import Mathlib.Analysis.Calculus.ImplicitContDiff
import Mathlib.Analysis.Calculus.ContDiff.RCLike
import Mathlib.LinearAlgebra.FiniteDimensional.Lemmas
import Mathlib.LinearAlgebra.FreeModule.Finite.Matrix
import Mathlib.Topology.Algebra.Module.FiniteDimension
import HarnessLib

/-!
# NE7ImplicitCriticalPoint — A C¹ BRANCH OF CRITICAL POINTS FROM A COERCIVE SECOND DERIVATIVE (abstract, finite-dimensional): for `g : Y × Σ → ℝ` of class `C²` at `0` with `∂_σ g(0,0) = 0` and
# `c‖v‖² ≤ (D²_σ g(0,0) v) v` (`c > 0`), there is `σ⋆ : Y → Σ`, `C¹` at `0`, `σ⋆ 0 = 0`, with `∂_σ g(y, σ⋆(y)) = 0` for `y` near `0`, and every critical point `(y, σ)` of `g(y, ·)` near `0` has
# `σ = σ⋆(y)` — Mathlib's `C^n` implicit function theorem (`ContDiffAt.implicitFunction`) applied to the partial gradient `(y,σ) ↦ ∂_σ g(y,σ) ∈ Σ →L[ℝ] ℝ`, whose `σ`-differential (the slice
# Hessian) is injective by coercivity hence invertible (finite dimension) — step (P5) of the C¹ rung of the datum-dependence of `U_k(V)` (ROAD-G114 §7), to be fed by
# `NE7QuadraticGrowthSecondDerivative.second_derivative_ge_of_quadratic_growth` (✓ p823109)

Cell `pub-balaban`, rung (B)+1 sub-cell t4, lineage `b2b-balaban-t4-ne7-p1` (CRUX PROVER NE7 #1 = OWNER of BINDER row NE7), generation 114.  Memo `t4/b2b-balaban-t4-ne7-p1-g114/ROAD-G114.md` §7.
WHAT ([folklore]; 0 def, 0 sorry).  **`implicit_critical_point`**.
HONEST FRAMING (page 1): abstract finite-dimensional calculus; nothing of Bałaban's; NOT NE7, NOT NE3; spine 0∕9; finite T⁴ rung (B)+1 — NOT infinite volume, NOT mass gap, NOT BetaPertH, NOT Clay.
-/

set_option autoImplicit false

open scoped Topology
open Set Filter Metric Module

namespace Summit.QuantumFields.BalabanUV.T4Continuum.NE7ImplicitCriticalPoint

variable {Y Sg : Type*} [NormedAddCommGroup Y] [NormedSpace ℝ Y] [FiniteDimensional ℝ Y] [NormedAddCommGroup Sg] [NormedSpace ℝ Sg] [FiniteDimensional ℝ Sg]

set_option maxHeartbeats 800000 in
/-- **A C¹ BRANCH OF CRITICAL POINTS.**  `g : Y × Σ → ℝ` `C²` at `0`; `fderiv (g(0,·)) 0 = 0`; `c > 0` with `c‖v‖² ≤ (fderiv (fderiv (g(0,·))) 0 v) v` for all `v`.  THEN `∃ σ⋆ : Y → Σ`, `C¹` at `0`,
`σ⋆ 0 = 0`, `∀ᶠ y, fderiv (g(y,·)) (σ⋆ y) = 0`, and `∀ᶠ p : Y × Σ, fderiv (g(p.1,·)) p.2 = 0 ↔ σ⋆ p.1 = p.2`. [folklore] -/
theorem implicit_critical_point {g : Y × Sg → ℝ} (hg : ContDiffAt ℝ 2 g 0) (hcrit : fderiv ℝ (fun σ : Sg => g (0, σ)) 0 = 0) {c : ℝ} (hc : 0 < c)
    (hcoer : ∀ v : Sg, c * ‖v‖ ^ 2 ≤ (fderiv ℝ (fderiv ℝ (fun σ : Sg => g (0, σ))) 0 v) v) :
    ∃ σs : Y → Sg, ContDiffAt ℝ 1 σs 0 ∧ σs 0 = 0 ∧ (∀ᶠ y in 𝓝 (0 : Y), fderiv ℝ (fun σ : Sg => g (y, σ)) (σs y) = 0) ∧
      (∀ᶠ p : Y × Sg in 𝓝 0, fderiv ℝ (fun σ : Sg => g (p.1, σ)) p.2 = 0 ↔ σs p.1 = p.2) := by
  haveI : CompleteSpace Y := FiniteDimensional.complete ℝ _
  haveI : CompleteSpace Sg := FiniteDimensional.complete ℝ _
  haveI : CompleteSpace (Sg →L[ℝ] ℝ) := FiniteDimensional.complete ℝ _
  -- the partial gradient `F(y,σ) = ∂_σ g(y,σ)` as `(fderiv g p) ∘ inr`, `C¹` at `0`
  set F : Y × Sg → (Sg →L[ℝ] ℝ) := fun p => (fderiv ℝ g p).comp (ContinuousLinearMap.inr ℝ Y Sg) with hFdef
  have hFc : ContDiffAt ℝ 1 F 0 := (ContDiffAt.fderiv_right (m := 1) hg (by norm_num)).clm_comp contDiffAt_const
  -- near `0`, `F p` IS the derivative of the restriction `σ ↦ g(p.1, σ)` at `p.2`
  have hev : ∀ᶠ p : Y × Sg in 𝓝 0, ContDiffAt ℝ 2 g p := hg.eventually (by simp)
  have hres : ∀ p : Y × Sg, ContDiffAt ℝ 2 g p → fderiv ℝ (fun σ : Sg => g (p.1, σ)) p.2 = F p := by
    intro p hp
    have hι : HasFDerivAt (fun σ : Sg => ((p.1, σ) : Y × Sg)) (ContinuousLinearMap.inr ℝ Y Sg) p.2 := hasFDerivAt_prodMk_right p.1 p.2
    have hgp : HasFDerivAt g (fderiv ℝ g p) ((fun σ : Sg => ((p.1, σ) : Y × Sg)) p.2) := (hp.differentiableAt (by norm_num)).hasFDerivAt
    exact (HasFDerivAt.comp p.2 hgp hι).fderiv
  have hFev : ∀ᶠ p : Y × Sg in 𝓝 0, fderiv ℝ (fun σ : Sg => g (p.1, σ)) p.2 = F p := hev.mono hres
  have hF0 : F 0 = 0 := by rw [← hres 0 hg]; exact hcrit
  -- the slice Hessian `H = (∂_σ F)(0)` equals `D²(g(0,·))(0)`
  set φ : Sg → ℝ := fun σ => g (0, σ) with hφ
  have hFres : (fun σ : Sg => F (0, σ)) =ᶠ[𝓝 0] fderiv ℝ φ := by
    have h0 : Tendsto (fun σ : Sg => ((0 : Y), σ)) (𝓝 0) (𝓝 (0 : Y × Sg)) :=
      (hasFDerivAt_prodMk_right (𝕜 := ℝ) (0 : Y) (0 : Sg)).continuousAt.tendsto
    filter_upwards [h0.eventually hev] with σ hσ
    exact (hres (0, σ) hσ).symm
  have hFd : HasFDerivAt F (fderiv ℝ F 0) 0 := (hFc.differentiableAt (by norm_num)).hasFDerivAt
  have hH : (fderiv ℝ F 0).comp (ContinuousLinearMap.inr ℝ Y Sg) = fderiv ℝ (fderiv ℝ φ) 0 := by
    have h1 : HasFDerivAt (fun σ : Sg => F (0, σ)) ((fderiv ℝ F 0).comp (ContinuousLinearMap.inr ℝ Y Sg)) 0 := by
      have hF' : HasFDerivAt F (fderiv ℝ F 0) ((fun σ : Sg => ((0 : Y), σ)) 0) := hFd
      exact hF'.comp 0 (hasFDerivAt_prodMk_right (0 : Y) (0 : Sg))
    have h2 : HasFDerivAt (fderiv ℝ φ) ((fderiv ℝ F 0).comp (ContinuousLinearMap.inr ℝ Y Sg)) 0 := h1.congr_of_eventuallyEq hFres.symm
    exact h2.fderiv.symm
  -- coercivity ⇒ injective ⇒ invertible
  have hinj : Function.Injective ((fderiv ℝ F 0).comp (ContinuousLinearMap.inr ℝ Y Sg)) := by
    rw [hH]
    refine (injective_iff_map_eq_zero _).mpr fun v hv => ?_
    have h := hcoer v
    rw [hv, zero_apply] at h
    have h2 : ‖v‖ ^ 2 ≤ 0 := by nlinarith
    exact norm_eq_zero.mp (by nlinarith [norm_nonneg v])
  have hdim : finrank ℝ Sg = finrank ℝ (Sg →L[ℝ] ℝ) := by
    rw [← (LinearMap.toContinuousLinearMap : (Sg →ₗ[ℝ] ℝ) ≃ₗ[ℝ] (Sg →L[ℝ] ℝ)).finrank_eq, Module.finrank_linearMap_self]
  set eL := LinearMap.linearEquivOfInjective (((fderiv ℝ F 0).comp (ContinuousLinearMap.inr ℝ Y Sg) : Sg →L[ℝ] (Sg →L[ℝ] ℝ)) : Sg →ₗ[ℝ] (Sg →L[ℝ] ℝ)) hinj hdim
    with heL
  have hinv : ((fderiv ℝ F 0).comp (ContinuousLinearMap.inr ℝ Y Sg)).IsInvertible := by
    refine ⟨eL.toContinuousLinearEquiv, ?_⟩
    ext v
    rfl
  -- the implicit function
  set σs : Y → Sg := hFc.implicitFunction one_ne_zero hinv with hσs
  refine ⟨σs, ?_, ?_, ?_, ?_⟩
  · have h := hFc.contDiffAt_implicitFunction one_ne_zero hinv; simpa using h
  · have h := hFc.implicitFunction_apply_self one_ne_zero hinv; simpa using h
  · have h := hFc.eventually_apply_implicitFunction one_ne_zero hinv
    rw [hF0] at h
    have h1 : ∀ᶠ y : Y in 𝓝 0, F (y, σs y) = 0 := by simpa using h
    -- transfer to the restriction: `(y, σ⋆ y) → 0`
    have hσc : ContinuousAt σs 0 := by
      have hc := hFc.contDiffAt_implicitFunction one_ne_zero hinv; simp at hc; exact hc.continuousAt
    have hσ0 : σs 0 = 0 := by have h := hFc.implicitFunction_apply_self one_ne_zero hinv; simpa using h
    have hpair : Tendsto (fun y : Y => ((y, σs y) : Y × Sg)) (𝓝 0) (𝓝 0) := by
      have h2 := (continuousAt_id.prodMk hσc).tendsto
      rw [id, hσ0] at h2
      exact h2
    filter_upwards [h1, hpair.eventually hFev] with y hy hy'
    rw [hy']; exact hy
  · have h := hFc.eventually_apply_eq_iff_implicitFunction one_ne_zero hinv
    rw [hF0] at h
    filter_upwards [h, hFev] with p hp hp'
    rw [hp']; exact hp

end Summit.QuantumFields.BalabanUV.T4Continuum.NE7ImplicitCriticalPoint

########

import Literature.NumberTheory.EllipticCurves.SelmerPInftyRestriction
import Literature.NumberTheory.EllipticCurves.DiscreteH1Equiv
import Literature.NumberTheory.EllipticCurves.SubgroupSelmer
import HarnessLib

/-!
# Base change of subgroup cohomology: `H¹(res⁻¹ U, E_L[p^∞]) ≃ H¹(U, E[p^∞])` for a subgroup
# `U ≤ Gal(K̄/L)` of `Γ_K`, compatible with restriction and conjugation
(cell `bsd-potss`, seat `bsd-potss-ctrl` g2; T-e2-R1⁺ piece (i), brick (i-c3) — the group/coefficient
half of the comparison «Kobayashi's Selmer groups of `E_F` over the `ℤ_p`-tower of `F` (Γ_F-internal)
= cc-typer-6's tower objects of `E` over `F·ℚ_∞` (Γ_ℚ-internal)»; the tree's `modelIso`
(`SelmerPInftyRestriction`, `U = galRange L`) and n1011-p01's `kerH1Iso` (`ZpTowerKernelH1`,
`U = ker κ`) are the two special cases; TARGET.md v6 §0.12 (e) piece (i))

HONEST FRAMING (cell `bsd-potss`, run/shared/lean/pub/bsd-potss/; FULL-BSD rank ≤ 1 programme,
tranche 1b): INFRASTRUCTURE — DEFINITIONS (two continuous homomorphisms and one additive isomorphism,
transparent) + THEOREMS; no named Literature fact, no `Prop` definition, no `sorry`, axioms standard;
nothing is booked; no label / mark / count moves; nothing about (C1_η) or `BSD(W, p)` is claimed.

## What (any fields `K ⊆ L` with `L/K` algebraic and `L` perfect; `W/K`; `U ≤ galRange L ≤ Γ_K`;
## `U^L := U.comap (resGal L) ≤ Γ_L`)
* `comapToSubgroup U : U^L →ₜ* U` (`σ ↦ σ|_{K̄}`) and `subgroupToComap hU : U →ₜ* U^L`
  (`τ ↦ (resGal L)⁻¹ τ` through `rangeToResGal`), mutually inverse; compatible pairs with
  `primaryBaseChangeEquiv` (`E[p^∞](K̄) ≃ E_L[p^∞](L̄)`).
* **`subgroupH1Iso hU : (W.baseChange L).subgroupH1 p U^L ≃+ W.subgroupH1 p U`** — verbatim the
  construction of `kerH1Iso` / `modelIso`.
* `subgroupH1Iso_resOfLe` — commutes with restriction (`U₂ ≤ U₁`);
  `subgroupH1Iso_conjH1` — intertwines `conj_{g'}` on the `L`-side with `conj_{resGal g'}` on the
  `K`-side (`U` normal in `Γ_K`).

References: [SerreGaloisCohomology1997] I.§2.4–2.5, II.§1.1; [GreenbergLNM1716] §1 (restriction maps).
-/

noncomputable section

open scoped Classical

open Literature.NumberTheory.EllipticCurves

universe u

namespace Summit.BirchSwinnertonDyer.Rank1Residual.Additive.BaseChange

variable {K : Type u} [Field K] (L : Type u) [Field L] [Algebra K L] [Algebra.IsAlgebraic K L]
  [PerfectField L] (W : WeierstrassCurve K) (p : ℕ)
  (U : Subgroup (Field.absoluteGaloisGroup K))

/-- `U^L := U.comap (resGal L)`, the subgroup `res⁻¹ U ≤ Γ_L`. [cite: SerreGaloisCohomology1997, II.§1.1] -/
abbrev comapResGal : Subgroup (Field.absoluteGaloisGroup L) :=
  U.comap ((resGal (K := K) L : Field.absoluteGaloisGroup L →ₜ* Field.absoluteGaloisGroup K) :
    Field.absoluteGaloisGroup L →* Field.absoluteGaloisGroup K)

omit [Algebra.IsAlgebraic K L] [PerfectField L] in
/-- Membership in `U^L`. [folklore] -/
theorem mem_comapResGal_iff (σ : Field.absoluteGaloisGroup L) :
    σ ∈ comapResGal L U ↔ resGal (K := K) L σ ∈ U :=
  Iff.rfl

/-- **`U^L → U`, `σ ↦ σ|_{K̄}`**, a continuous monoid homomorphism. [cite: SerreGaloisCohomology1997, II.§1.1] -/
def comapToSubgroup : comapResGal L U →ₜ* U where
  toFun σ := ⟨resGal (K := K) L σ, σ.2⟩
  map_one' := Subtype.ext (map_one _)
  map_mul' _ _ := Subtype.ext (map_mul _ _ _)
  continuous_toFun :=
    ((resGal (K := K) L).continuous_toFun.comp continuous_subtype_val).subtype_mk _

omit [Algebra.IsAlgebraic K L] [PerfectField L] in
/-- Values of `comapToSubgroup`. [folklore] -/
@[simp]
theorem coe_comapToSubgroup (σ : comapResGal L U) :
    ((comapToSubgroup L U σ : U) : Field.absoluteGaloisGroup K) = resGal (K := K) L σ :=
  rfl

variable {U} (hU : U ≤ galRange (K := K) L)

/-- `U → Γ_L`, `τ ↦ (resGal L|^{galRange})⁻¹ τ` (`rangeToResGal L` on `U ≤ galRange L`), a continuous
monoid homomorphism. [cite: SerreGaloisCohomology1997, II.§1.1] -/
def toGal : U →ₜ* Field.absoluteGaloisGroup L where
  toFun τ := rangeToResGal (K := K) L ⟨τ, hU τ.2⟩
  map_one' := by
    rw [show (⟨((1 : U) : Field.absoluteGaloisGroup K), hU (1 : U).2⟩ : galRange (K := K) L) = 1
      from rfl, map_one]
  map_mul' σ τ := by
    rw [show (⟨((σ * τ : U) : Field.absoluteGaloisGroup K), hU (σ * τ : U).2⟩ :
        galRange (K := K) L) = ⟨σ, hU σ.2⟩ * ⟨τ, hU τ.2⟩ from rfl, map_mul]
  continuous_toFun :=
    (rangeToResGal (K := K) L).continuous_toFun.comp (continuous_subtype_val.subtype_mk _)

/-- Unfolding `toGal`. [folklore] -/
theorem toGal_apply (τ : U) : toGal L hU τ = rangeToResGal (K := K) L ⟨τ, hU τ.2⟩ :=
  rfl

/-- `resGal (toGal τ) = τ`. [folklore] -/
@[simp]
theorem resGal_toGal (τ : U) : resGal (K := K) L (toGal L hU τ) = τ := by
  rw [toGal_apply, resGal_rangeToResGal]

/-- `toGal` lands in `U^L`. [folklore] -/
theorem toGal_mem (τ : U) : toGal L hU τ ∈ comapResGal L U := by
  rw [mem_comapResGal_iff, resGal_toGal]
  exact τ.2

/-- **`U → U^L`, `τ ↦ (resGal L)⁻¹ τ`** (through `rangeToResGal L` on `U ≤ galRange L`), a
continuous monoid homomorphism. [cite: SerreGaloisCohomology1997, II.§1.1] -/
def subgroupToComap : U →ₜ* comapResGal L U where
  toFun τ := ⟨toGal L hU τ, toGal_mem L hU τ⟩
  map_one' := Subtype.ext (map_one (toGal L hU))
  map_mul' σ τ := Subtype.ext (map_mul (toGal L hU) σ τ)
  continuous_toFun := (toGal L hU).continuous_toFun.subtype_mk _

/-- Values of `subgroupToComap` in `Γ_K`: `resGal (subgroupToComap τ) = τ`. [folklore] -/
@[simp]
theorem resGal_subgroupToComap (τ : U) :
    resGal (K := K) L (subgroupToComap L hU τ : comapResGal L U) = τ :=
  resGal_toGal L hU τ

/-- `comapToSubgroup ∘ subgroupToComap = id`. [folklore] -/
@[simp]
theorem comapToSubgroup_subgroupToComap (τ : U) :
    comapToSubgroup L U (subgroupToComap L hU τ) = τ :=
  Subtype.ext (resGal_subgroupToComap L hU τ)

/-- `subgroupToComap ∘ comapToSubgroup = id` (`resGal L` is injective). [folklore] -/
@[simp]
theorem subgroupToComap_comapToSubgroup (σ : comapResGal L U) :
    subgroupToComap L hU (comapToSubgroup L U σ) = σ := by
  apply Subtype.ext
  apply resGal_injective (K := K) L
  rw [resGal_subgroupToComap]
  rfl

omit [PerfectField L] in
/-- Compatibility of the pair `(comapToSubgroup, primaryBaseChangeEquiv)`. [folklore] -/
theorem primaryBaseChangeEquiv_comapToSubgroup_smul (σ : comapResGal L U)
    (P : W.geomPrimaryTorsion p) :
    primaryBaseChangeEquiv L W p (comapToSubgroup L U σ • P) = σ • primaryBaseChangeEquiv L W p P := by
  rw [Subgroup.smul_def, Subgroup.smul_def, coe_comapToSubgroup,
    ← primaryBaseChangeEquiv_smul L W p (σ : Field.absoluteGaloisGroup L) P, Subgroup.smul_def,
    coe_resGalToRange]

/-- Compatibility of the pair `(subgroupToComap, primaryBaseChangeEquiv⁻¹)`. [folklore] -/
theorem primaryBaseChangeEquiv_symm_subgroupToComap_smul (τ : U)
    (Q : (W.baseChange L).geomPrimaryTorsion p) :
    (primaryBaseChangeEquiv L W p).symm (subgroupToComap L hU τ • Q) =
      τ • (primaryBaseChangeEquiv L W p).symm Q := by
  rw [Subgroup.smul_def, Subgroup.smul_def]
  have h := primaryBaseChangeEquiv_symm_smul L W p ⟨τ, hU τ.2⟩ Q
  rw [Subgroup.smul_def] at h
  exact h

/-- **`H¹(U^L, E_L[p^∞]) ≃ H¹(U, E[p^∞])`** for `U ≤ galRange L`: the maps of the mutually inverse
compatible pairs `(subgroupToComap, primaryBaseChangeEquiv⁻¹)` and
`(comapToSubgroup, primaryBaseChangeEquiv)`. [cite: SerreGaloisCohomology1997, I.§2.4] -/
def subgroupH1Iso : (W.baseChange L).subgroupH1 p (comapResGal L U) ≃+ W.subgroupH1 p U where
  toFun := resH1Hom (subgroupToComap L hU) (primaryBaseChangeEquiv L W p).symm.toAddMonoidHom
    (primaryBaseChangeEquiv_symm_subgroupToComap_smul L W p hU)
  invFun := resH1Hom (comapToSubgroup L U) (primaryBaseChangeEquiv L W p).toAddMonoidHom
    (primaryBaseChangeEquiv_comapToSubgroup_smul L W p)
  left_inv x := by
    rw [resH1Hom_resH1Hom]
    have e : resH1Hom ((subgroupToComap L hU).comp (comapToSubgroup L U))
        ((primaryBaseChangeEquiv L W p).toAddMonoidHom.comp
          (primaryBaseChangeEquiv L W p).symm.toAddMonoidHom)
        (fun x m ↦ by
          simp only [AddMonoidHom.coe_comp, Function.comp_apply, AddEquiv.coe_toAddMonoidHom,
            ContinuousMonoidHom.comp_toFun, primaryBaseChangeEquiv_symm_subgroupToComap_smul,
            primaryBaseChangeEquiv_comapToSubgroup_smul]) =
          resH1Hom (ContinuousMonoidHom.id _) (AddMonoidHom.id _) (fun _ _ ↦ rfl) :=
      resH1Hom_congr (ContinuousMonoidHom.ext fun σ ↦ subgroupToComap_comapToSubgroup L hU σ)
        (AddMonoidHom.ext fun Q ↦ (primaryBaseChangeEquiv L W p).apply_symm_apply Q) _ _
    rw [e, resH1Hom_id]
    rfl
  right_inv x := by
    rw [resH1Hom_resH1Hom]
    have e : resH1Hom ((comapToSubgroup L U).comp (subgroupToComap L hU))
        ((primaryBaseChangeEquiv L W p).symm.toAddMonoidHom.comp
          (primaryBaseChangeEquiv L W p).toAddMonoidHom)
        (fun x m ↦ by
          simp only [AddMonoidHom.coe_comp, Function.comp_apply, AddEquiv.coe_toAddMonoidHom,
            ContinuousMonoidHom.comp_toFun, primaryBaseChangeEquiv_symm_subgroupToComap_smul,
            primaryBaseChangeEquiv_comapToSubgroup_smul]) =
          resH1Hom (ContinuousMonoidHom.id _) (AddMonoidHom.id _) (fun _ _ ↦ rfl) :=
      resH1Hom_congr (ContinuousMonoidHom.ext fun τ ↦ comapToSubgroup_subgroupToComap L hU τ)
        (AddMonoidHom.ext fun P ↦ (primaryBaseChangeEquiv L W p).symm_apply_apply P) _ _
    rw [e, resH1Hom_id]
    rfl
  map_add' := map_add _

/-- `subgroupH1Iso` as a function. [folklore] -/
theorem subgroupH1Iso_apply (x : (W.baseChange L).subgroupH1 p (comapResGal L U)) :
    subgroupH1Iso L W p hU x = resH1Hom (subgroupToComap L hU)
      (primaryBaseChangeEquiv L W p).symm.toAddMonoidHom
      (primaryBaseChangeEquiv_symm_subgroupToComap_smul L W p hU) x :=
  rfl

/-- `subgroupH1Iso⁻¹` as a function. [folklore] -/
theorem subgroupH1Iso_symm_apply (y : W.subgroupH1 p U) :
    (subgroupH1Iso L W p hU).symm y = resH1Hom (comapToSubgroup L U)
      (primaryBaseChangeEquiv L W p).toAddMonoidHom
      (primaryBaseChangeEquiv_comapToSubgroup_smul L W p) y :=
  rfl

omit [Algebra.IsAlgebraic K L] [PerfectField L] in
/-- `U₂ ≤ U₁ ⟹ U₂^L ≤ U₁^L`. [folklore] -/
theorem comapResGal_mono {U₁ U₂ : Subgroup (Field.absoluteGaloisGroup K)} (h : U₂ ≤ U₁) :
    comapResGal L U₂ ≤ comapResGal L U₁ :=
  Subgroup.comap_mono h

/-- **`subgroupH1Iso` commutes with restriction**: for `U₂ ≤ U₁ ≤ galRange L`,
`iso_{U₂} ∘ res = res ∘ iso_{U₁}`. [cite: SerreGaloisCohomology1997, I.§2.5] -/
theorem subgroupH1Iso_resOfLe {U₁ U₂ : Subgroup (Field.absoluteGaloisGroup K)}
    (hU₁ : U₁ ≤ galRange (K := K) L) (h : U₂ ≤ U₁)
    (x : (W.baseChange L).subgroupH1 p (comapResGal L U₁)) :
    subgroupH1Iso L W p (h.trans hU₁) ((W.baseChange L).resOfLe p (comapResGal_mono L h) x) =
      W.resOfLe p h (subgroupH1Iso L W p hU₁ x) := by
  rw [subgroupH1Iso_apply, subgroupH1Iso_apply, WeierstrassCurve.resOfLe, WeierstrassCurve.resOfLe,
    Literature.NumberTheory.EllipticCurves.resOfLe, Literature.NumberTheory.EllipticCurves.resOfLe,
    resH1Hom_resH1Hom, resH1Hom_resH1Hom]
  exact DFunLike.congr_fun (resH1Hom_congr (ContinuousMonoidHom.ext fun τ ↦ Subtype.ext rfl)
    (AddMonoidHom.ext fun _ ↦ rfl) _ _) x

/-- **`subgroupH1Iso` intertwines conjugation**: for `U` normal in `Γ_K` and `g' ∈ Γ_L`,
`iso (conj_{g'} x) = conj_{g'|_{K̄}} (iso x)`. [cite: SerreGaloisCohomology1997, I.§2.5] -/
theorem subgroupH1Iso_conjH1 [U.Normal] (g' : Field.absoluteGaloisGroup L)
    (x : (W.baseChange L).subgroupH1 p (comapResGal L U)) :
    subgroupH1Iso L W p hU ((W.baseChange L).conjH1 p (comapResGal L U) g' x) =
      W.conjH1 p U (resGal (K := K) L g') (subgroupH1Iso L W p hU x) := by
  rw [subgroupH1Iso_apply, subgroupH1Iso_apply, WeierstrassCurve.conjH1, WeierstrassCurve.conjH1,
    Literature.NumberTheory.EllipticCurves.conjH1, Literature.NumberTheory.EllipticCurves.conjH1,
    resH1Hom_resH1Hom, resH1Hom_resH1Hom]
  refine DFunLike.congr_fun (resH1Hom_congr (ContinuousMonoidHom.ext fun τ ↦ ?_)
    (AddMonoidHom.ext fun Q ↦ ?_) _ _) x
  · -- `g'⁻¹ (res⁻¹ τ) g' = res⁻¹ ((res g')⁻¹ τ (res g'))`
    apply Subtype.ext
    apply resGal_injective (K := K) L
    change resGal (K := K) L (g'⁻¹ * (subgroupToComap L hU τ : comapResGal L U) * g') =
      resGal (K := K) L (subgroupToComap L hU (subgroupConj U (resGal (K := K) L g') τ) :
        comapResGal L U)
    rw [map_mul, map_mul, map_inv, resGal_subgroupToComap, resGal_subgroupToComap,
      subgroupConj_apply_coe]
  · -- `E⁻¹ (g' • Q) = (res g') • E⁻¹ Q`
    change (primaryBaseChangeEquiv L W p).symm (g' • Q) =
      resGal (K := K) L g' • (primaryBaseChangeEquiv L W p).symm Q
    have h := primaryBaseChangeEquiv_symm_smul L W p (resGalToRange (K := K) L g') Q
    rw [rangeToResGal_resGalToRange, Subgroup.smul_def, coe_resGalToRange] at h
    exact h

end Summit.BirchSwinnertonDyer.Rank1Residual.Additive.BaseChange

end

########

▸ **PROBLEM TO SOLVE**:
Transcribe, exactly and without additions, the lines of the records above, beginning with the line that contains "exact norm_eq_zero.mp (by" and ending with the line that contains "rw [← (LinearMap.toContinuousLinearMap", both included.

▸ **YOUR SOLUTION**:
    exact norm_eq_zero.mp (by nlinarith [norm_nonneg v])
  have hdim : finrank ℝ Sg = finrank ℝ (Sg →L[ℝ] ℝ) := by
    rw [← (LinearMap.toContinuousLinearMap : (Sg →ₗ[ℝ] ℝ) ≃ₗ[ℝ] (Sg →L[ℝ] ℝ)).finrank_eq, Module.finrank_linearMap_self]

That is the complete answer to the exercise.